Тимур Новиков, Андрей Хлобыстин, Виктор Кузнецов и неустановленные лица. Новая Академия изящных искусств. 1999
В первом неоакадемическом манифесте, который был написан в июле 1991 года, Новиков задается риторическим вопросом, «сможет ли древнегреческий заменить эсперанто», и критикует «утилизирующую антиквариатизацию», которая уравнивает в инвентаре музея картину Рембрандта, византийскую икону и обломок расчески. Это замечание позволяет еще раз вернуться к возрожденному Новиковым понятию «всёчества». Действительно, неоакадемизм, как и текстильные картины 1980-х годов, делается «всёческим» способом.

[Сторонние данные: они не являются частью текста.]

/-- **ODD-SPAN(3) ⟹ a unit orbit sum at an ODD level** (same frame). [cite: Manin1972, Prop. 1.4]
[cite: MazurTateTeitelbaum1986Invent, §I.4 (4.2), §I.10 (10.1)] -/
theorem exists_norm_teichOrbitSum_eq_one_of_spanModBy_odd_three (hf : IsNewform0 f) (hQ : coeffField f = ⊥)
    (h3N : ¬ 3 ∣ N) (hap : cuspCoeff f 3 = ((0 : ℤ) : ℂ)) {n₀ : ℤ} (hpn₀ : ¬ (3 : ℤ) ∣ n₀)
    (h0 : (n₀ : ℂ) * modularSymbol f 0 ∈ periodLattice f)
    (h : SpanModBy N 3 {γ : Gamma0 N | ∃ k : ℕ, (dEntry γ).natAbs = 3 ^ (2 * k + 1)})
    (hw : ∃ (n : ℕ) (a a' : ℤ), 1 ≤ ‖((ratPlusSymbol f ((a : ℚ) / (3 : ℚ) ^ n) -
      ratPlusSymbol f ((a' : ℚ) / (3 : ℚ) ^ n) : ℚ) : ℚ_[3])‖) :
    ∃ n : ℕ, 1 ≤ n ∧ n % 2 = 1 ∧ ∃ u : (ZMod (3 ^ n))ˣ,
      ‖((teichOrbitSum f 3 n (u : ZMod (3 ^ n)) : ℚ) : ℚ_[3])‖ = 1 := by
  obtain ⟨S, hS, hB⟩ := exists_parityPackets_odd_three_of_spanModBy_odd h3N h
  have hpN : ¬ (3 : ℕ) ∣ N := h3N
  obtain ⟨n, hn, hpar, u, hu⟩ := exists_norm_teichOrbitSum_eq_one_of_parityPackets (p := 3) hf hQ (by norm_num) hpN
    (by exact_mod_cast hap) (by exact_mod_cast hpn₀) h0 1 hS hB (by exact_mod_cast hw)
  exact ⟨n, hn, by simpa using hpar, u, by exact_mod_cast hu⟩

end Level

end Summit.BirchSwinnertonDyer.BirchSwinnertonDyer.Theorems.SmallImageLowerHalfBothSignsMuRiderParityLink

end
import Summits.BirchSwinnertonDyer.BirchSwinnertonDyer.Theorems.KatoDescentPotSupersingularWildFineSelmerOrdinaryAnchor
import Summits.BirchSwinnertonDyer.Rank1Residual.Additive.SharpenedStatements
import Literature.NumberTheory.EllipticCurves.FineSelmerCongruentCurves
import HarnessLib

/-!
# Route `KatoDescentTamePotSupersingular` (rung K8-t′, cell `bsd-potss`): the CONGRUENCE ROAD with
# ordinary-type anchors for the (t′) Conj-A crux `TameFineSelmerCoatesSujatha` (item stmt-BirchSwinnertonDyer-19413)
# — the (t′) twin of the K9 files of seat k9-c4 g3 (idle-prover courtesy to seat k8t-c4); ROUTE-FREE
# (a `--supports … --as helper` file; nothing booked, BSD is not proved by any of this)

Everything of the K9 road is `p`-general: Lim–Sujatha 2018 Prop. 3.2 (tree fact
`LimSujatha2018.prop32_fineSelmerDual_moduleFinite_iff_of_torsionIso`, `p ≠ 2`), the fine-Selmer Kato
fact (p420034, any odd additive potentially good `p`), the kernel theorem
`WildFineSelmerOrdinaryAnchor.conjA_of_finite_selmerInfty_pTorsion` (`Sel_{p^∞}(W′/K_∞)[p]` finite ⟹
(A), any number field). This file states the two consequences for the TAME class (t′) (`Addv ∧ SubTprime`,
`e ∈ {3,4,6}`, `ord_p j ≥ 0` from `¬ PotMult`): the row form of the road and the crux BODY from per-row
mixed certificates (one congruent curve with (A), or with finite `p`-torsion in its classical Selmer
group over every cyclotomic `ℤ_p`-tower — Greenberg–Vatsal's `μ = 0` with cotorsion, certified per
curve by Greenberg's Thm. 4.1 / Kato 17.4 / GV Thm. 1.4; no condition on the image of `W′[p]`). At
`p ≥ 5` the ♯ rows of 19413 (90 / 292, k8t-c4 census) are Cartan-normaliser rows exactly as at `3`; a
good-ordinary anchor needs `ρ̄|G_{ℚ_p}` reducible (`p` split in the Cartan field). Conditional on the
displayed named facts; item 19413 is NOT closed.

References: [LimSujatha2018] §3 Prop. 3.2; [GreenbergVatsal2000] Prop. (2.8), Thm. (1.4);
[Kato2004Asterisque] Thm. 14.5 (3) (p. 236), Prop. 14.16 (2) (p. 244); [Miller2011LMS] Def. 1.1.
-/

set_option autoImplicit false
-- sibling precedent (`KatoDescentPotSupersingularAssembly.lean`): the directory name repeats the summit name
set_option linter.dupNamespace false

noncomputable section

open scoped Classical

namespace Summit.BirchSwinnertonDyer.BirchSwinnertonDyer.Theorems.TameFineSelmerOrdinaryAnchor

open WeierstrassCurve Literature.NumberTheory.EllipticCurves
  Literature.NumberTheory.EllipticCurves.Rank1Residual
  Literature.NumberTheory.EllipticCurves.Rank1Residual.Typed
  Summit.BirchSwinnertonDyer.Rank1Residual Summit.BirchSwinnertonDyer.Rank1Residual.Additive
  Summit.BirchSwinnertonDyer.Rank1Residual.O6
  Summit.BirchSwinnertonDyer.BirchSwinnertonDyer.Theorems

/-- **The congruence road at an odd additive potentially good prime, row form.** Granted Lim–Sujatha
(`hLS`, tree fact), the fine-Selmer Kato fact (`hKatoA`), GZK (`hGZK`) and modularity (`hmod`): on a
rank-`0` row, `p ≠ 2` additive with `ord_p j ≥ 0` and `W[p]` irreducible, ONE elliptic `W′/ℚ` with
`W′[p] ≃ W[p]` and finite `Sel_{p^∞}(W′/ℚ^cyc)[p]` for every cyclotomic datum gives
`MissingUpperBoundAt W p`. (No (t′) hypothesis is used beyond `ord_p j ≥ 0`; stated for every odd
additive potentially good row.) [cite: LimSujatha2018, §3 Prop. 3.2] [cite: GreenbergVatsal2000, §2 Prop. (2.8)]
[cite: Kato2004Asterisque, Thm. 14.5 (3) (p. 236), Prop. 14.16 (2) (p. 244)] [cite: Miller2011LMS, Def. 1.1] -/
theorem missingUpperBoundAt_addv_of_congruent_of_finite_selmerInfty_pTorsion
    (hLS : LimSujatha2018.prop32_fineSelmerDual_moduleFinite_iff_of_torsionIso)
    (hKatoA :
      Kato2004.rankZero_padicValNat_sha_add_padicValNat_tamagawa_le_of_additive_potGood_of_irreducible_of_fineSelmerDual_fg)
    (hGZK : rank_eq_analyticRank_of_analyticRank_le_one) (hmod : hasEntireLFunction_rat)
    (W : WeierstrassCurve ℚ) [W.IsElliptic] [W.IsGloballyMinimal] (p : ℕ) [Fact p.Prime]
    (hr : W.analyticRank = 0) (hp : p ≠ 2) (hA : Addv W p) (hj : 0 ≤ padicValRat p W.j)
    (hirr : W.HasIrreducibleModPGaloisRep p)
    (hanchor : ∃ (W' : WeierstrassCurve ℚ) (_ : W'.IsElliptic), ModPCongruent W' W p ∧
      ∀ (κ : ZpExtension ℚ p), κ.IsCyclotomic → Set.Finite {s : W'.selmerInfty κ | p • s = 0}) :
    MissingUpperBoundAt W p := by
  obtain ⟨W', hW', hcong, hfin'⟩ := hanchor
  haveI := hW'
  -- (A) at `(W′, p)` from the finiteness of `Sel(W′/ℚ^cyc)[p]`, then (A) at `(W, p)` by Lim–Sujatha
  have hAW : ∀ (κ : ZpExtension ℚ p), κ.IsCyclotomic →
      ∃ (γ : Field.absoluteGaloisGroup ℚ) (D : W.FineSelmerDualData κ γ),
        Module.Finite ℤ_[p] (RestrictScalars ℤ_[p] (IwasawaAlgebra p) D.X) :=
    fun κ hκ ↦ (hLS W' W p hp hcong κ hκ).mp
      (WildFineSelmerOrdinaryAnchor.conjA_rat_of_finite_selmerInfty_pTorsion W' hfin' κ hκ)
  -- Kato's A161″ conclusion at `W` (p420034 at the Conj-A binding) in Miller's currency
  have hL : W.entireLFunction 1 ≠ 0 := (W.analyticRank_eq_zero_iff_holds (hmod W)).mp hr
  obtain ⟨-, hfin⟩ := hGZK W (by rw [hr]; exact zero_le_one)
  obtain ⟨q₀, hq₀, hle⟩ := WildFineSelmerCongruence.x4UpperOfFineMuZero_conjA hKatoA W p hp hA.1 hA.2
    hj hirr (fun κ hκ ↦ hAW κ hκ) hL hfin
  have ht0 : padicValNat p W.torsionOrder = 0 := padicValNat_torsionOrder_eq_zero_of_irreducible W p hirr
  obtain ⟨q, hq, hle'⟩ := exists_shaAn_le_add_torsion_of_katoCurrency hGZK hmod W p hr hfin hq₀
    (by rw [ht0, Nat.cast_zero, mul_zero, add_zero]; exact hle)
  refine ⟨q, hq, ?_⟩
  rw [ht0, Nat.cast_zero, add_zero] at hle'
  exact hle'

/-- **`TameFineSelmerCoatesSujatha` (item 19413) from per-row MIXED congruent certificates, under the
tree fact Lim–Sujatha.** If every row of the (t′) crux (rank `0`, `p ≠ 2`, `Addv`, `SubTprime`, `W[p]`
irreducible, `ρ̄` not onto mod `p^n` for some `n`, no CM) admits an elliptic `W′/ℚ` with
`W′[p] ≃ W[p]` carrying EITHER (A) at `(W′,p)` OR finite `Sel_{p^∞}(W′/ℚ^cyc)[p]` for every cyclotomic
datum, then the BODY of the route decl holds verbatim (route-free; against the decl the term elaborates
by defeq unfolding). Conditional; the item is NOT closed. [cite: LimSujatha2018, §3 Prop. 3.2]
[cite: GreenbergVatsal2000, §2 Prop. (2.8)] -/
theorem tameFineSelmerCoatesSujatha_of_mixedCertificates
    (hLS : LimSujatha2018.prop32_fineSelmerDual_moduleFinite_iff_of_torsionIso)
    (hcert : ∀ (W : WeierstrassCurve ℚ) [W.IsElliptic] [W.IsGloballyMinimal] (p : ℕ) [Fact p.Prime],
      W.analyticRank = 0 → p ≠ 2 → Addv W p → SubTprime W p → W.HasIrreducibleModPGaloisRep p →
      ¬ (∀ n : ℕ, W.HasSurjectiveModNGaloisRep (p ^ n : ℕ)) → ¬ W.HasCM →
      ∃ (W' : WeierstrassCurve ℚ) (_ : W'.IsElliptic), ModPCongruent W' W p ∧
        ((∀ (κ : ZpExtension ℚ p), κ.IsCyclotomic →
            ∃ (γ : Field.absoluteGaloisGroup ℚ) (D : W'.FineSelmerDualData κ γ),
              Module.Finite ℤ_[p] (RestrictScalars ℤ_[p] (IwasawaAlgebra p) D.X)) ∨
          ∀ (κ : ZpExtension ℚ p), κ.IsCyclotomic → Set.Finite {s : W'.selmerInfty κ | p • s = 0})) :
    ∀ (W : WeierstrassCurve ℚ) [W.IsElliptic] [W.IsGloballyMinimal] (p : ℕ) [Fact p.Prime],
      W.analyticRank = 0 → p ≠ 2 → Addv W p → SubTprime W p → W.HasIrreducibleModPGaloisRep p →
      ¬ (∀ n : ℕ, W.HasSurjectiveModNGaloisRep (p ^ n : ℕ)) → ¬ W.HasCM →
      ∀ (κ : ZpExtension ℚ p), κ.IsCyclotomic →
        ∃ (γ : Field.absoluteGaloisGroup ℚ) (D : W.FineSelmerDualData κ γ),
          Module.Finite ℤ_[p] (RestrictScalars ℤ_[p] (IwasawaAlgebra p) D.X) := by
  intro W _ _ p _ hr hp hA hT hirr hns hcm κ hκ
  obtain ⟨W', hW', hcong, hcertW⟩ := hcert W p hr hp hA hT hirr hns hcm
  haveI := hW'
  refine (hLS W' W p hp hcong κ hκ).mp ?_
  rcases hcertW with hA' | hfin'
  · exact hA' κ hκ
  · exact WildFineSelmerOrdinaryAnchor.conjA_rat_of_finite_selmerInfty_pTorsion W' hfin' κ hκ

end Summit.BirchSwinnertonDyer.BirchSwinnertonDyer.Theorems.TameFineSelmerOrdinaryAnchor

end
import Summits.CriticalPhenomena.PercolationContinuityZ3.Theorems.PercNearOneGluingNoHeavyQuantCatHullNestedGate
import Summits.CriticalPhenomena.PercolationContinuityZ3.Theorems.PercNearOneGluingNoHeavyQuantLightPairBlobForest
import HarnessLib

/-!
# QUANT lane R8, T-DEC: THE LARGE-GATE PAIR LEMMA — the third regime `T ≥ max(m_P, m_Q)` of the pair lemma (P): the join
# `gate_s P ∗ gate_t Q` is the three-column member `ω₁·(gate_γ P ∗ Q) + ω₂·(gate_γ′ Q ∗ P) + ω₀·gate_{T/(m_P+m_Q)}(P ∗ Q)` with BOTH factors
# nested (`γ = (T−m_Q)/m_P`, `γ′ = (T−m_P)/m_Q`); the glued pair `(R¹[q](R^c[s]))²` is a member at EVERY floor `y ≤ (2q−1)s`, all `q > 1/2`

builds on p205010 (kernel theorem, internal audit signed; external expert review pending)

Support file (`--supports stmt-CriticalPhenomena-4575`), QUANT lane census seat prim-quant-census-2 (gen 77), rung R8 of
`run/shared/lean/prim/quant/LADDER.md`.  Theorems only; standard axioms, no sorries.  Completes the TRICHOTOMY begun in `…QuantCatHullSmallGates`
(✓ p490773, `T ≤ min`) and `…QuantCatHullNestedGate` (✓ p493169, `m_Q ≤ T ≤ m_P`): every target `T = s·m_P + t·m_Q` lies in one of the three regimes.

WHAT.  With `D = m_P + m_Q − T = (1−s)m_P + (1−t)m_Q > 0`:
  `gate_s P ∗ gate_t Q = ω₁·(gate_γ P ∗ Q) + ω₂·(gate_γ′ Q ∗ P) + ω₀·gate_{T/(m_P+m_Q)}(P ∗ Q)`,
  `γ = (T − m_Q)/m_P`, `γ′ = (T − m_P)/m_Q`, `ω₁ = (1−s)t·m_P/D`, `ω₂ = s(1−t)·m_Q/D`, `ω₀ = (1−s)(1−t)(m_P+m_Q)/D`
(`lconv_gate_gate_eq_binested`; all three weights are nonnegative AUTOMATICALLY and sum to 1; `γ, γ′ ∈ [0,1]` iff `max(m_P, m_Q) ≤ T`).  PRICE: both
factors sit under the nested gates, so `P` needs floor slack `y/γ` and `Q` needs `y/γ′`: for a floor-tight law the certificate lives at a LOWER floor.
* **`InGatedCatHull.lconv_gate_gate_of_large`** (hull-relative), **`catPairBlob_inGatedCatHull_of_large`** (both factors blob forests; the two nested
  columns are caterpillars by `catBuilt_lconv_blobLaw`); `lpSib_pair_inGatedCatHull_of_large` (unequal glued siblings);
* **`lpT_inGatedCatHull_largeGate : 1/2 < q < 1 → 0 < s < 1 → 0 < y ≤ (2q−1)s → InGatedCatHull y (2q(1+cs)) (2c+2) (lpT c q s)`** — the glued pair for
  EVERY root gate above `1/2` at every floor up to `(2q−1)s`, i.e. `(1−q)s` below its natural floor `qs` (exactly FREEHULL-G75 §4c's "floor deficit of
  the residual caterpillar `ρ ∗ gate_{2q−1}ρ`", now a theorem with the deficit paid by lowering the floor).  With p490773 (`q ≤ 1/2`, natural floor) the
  family is a member at an EXPLICIT floor for ALL parameters; heavy pairs included (e.g. `q = .95, s = .6`: natural floor `.57`, member at every `y ≤ .54`
  — cf. the census: `(R¹[.95](R³[11/19]))²` OUT at its floor `.55`, IN at `.54`).
WHY IT MATTERS (census-2 g77 memo CENSUS-PAIRMAP-G77 §4): the census finds light glued pairs (`q ∈ [.55,.7]`, `qs = .49`, `c ∈ {3,4}`) OUT of the free
gated-caterpillar hull AT their natural floor and IN just below it; this file is the structural counterpart — membership below the natural floor is
unconditional, the question mark is only the strip `((2q−1)s, qs]`.
HONEST STATUS.  Regions of (P) only; `TreeBuiltCatHullLight`, `CatPairLight` (under adverse census at the corner), `SiblingStep`, `FarTreeRow` remain
OPEN; RATE class log\* / honest sentence of `run/shared/lean/prim/quant/README.md` unchanged.  [this work].  Nothing here is cited as a published result.
The gluing rows served [cite: KozmaNitzan2024, Conjecture 3 (p. 15)]; product measure [cite: Grimmett1999, §1.3 p. 10].
-/

noncomputable section
/-- **Shortfall comparison, multiplicative form.**  Under the hypotheses of `sWaveFloor_le_of_shortfall` with `Θ ≥ 0`, for every `D ≥ 1` with
`D·(16U_0/15)·Θ ≤ D − 1` (e.g. `D = 2` when `(32/15)·U_0·Θ ≤ 1`): `U'_n ≤ D·U_n`. [folklore] -/
theorem sWaveFloor_le_mul_of_shortfall (h0 : 0 ≤ U 0) (h0' : U' 0 = U 0)
    (hU : ∀ n, U (n + 1) = U n / (1 + W n * U n)) (hWν : ∀ n, -ν n ≤ W n) (hν0 : ∀ n, 0 ≤ ν n)
    (hsmall : 16 * U 0 * ∑ j ∈ range N, ν j ≤ 1)
    (hU' : ∀ n, U' (n + 1) = U' n / (1 + W' n * U' n)) (hWν' : ∀ n, -ν' n ≤ W' n) (hν0' : ∀ n, 0 ≤ ν' n)
    (hsmall' : 16 * U' 0 * ∑ j ∈ range N, ν' j ≤ 1) {n : ℕ} (hn : n ≤ N) {Θ D : ℝ} (hΘ0 : 0 ≤ Θ) (hD : 1 ≤ D)
    (hDΘ : D * (16 / 15 * U 0 * Θ) ≤ D - 1) (hΘ : ∑ j ∈ range n, (W j - W' j) ≤ Θ) :
    U' n ≤ D * U n := by
  have h0'' : 0 ≤ U' 0 := by rw [h0']; exact h0
  have h1 := sWaveFloor_le_of_shortfall h0 h0' hU hWν hν0 hsmall hU' hWν' hν0' hsmall' hn hΘ
  obtain ⟨hUn, hUnle⟩ := sWaveFloor_bounds h0 hU hWν hν0 hsmall n hn
  have hUn' := (sWaveFloor_bounds h0'' hU' hWν' hν0' hsmall' n hn).1
  have hc : U n * Θ ≤ 16 / 15 * U 0 * Θ := mul_le_mul_of_nonneg_right hUnle hΘ0
  have h3 : D * (U n * Θ) ≤ D * (16 / 15 * U 0 * Θ) := mul_le_mul_of_nonneg_left hc (by linarith)
  have h2 : 1 ≤ D * (1 - U n * Θ) := by nlinarith
  calc U' n = U' n * 1 := (mul_one _).symm
    _ ≤ U' n * (D * (1 - U n * Θ)) := mul_le_mul_of_nonneg_left h2 hUn'
    _ = D * (U' n * (1 - U n * Θ)) := by ring
    _ ≤ D * U n := mul_le_mul_of_nonneg_left h1 (by linarith)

Роскошные ткани с шитьем стразами, бархат и гобелены идут в ход наряду с открытками, репродукциями, фотографиями или театральной программкой. Движение от текстильных картин 1980-х годов к неоакадемическим можно охарактеризовать как эволюцию от пейзажа к символическому портрету, причем портретом и будет репродукция или открытка, а все гигантское, сияющее золотым шитьем полотнище становится к этой открытке рамой или, точнее, окладом. Если один из десяти персонажей Кабакова, коллекционер, собирающий открытки, клеит их на один лист так, что любому внимательному взгляду эта красота балета, цветов и фасада Третьяковской галереи покажется подозрительной (хотя бы потому, что изображения наезжают друг на друга) [554] , то в неоакадемических картинах Новикова дешевейшая открытка достигает статуса самоценного образа в окружении сияющих риз.
554
Б. Гройс писал о ранних альбомах: «Кабаков разлагает [авангардный] миф на массу пересекающихся, взаимно противоречащих, расползающихся и т. п. тривиальных историй, из которых невозможно сделать выбора, так что, например, гностическое странствие души сквозь миры и зоны приравнивается и к истории авангардного искусства, и к семейной мелодраме („Вшкафусидящий Примаков“, начинающийся, кстати, с „Черного квадрата“ Малевича, интерпретированного как то, что видит забравшийся с шкаф маленький мальчик). <…> Если авангард увидел за внешней устойчивостью быта… знание великого Ничто, … то Кабаков помещает само это прозрение в бытовой контекст – при этом быт понимается им… как переплетение… идеологических установок, которые… уводят в непрозрачность еще более глубокую и абсурд еще более радикальный, нежели чернота и абсурд авангардистского космоса, имеющие определенный референт – ничто» (Гройс. Б. Стиль Сталин. С. 79).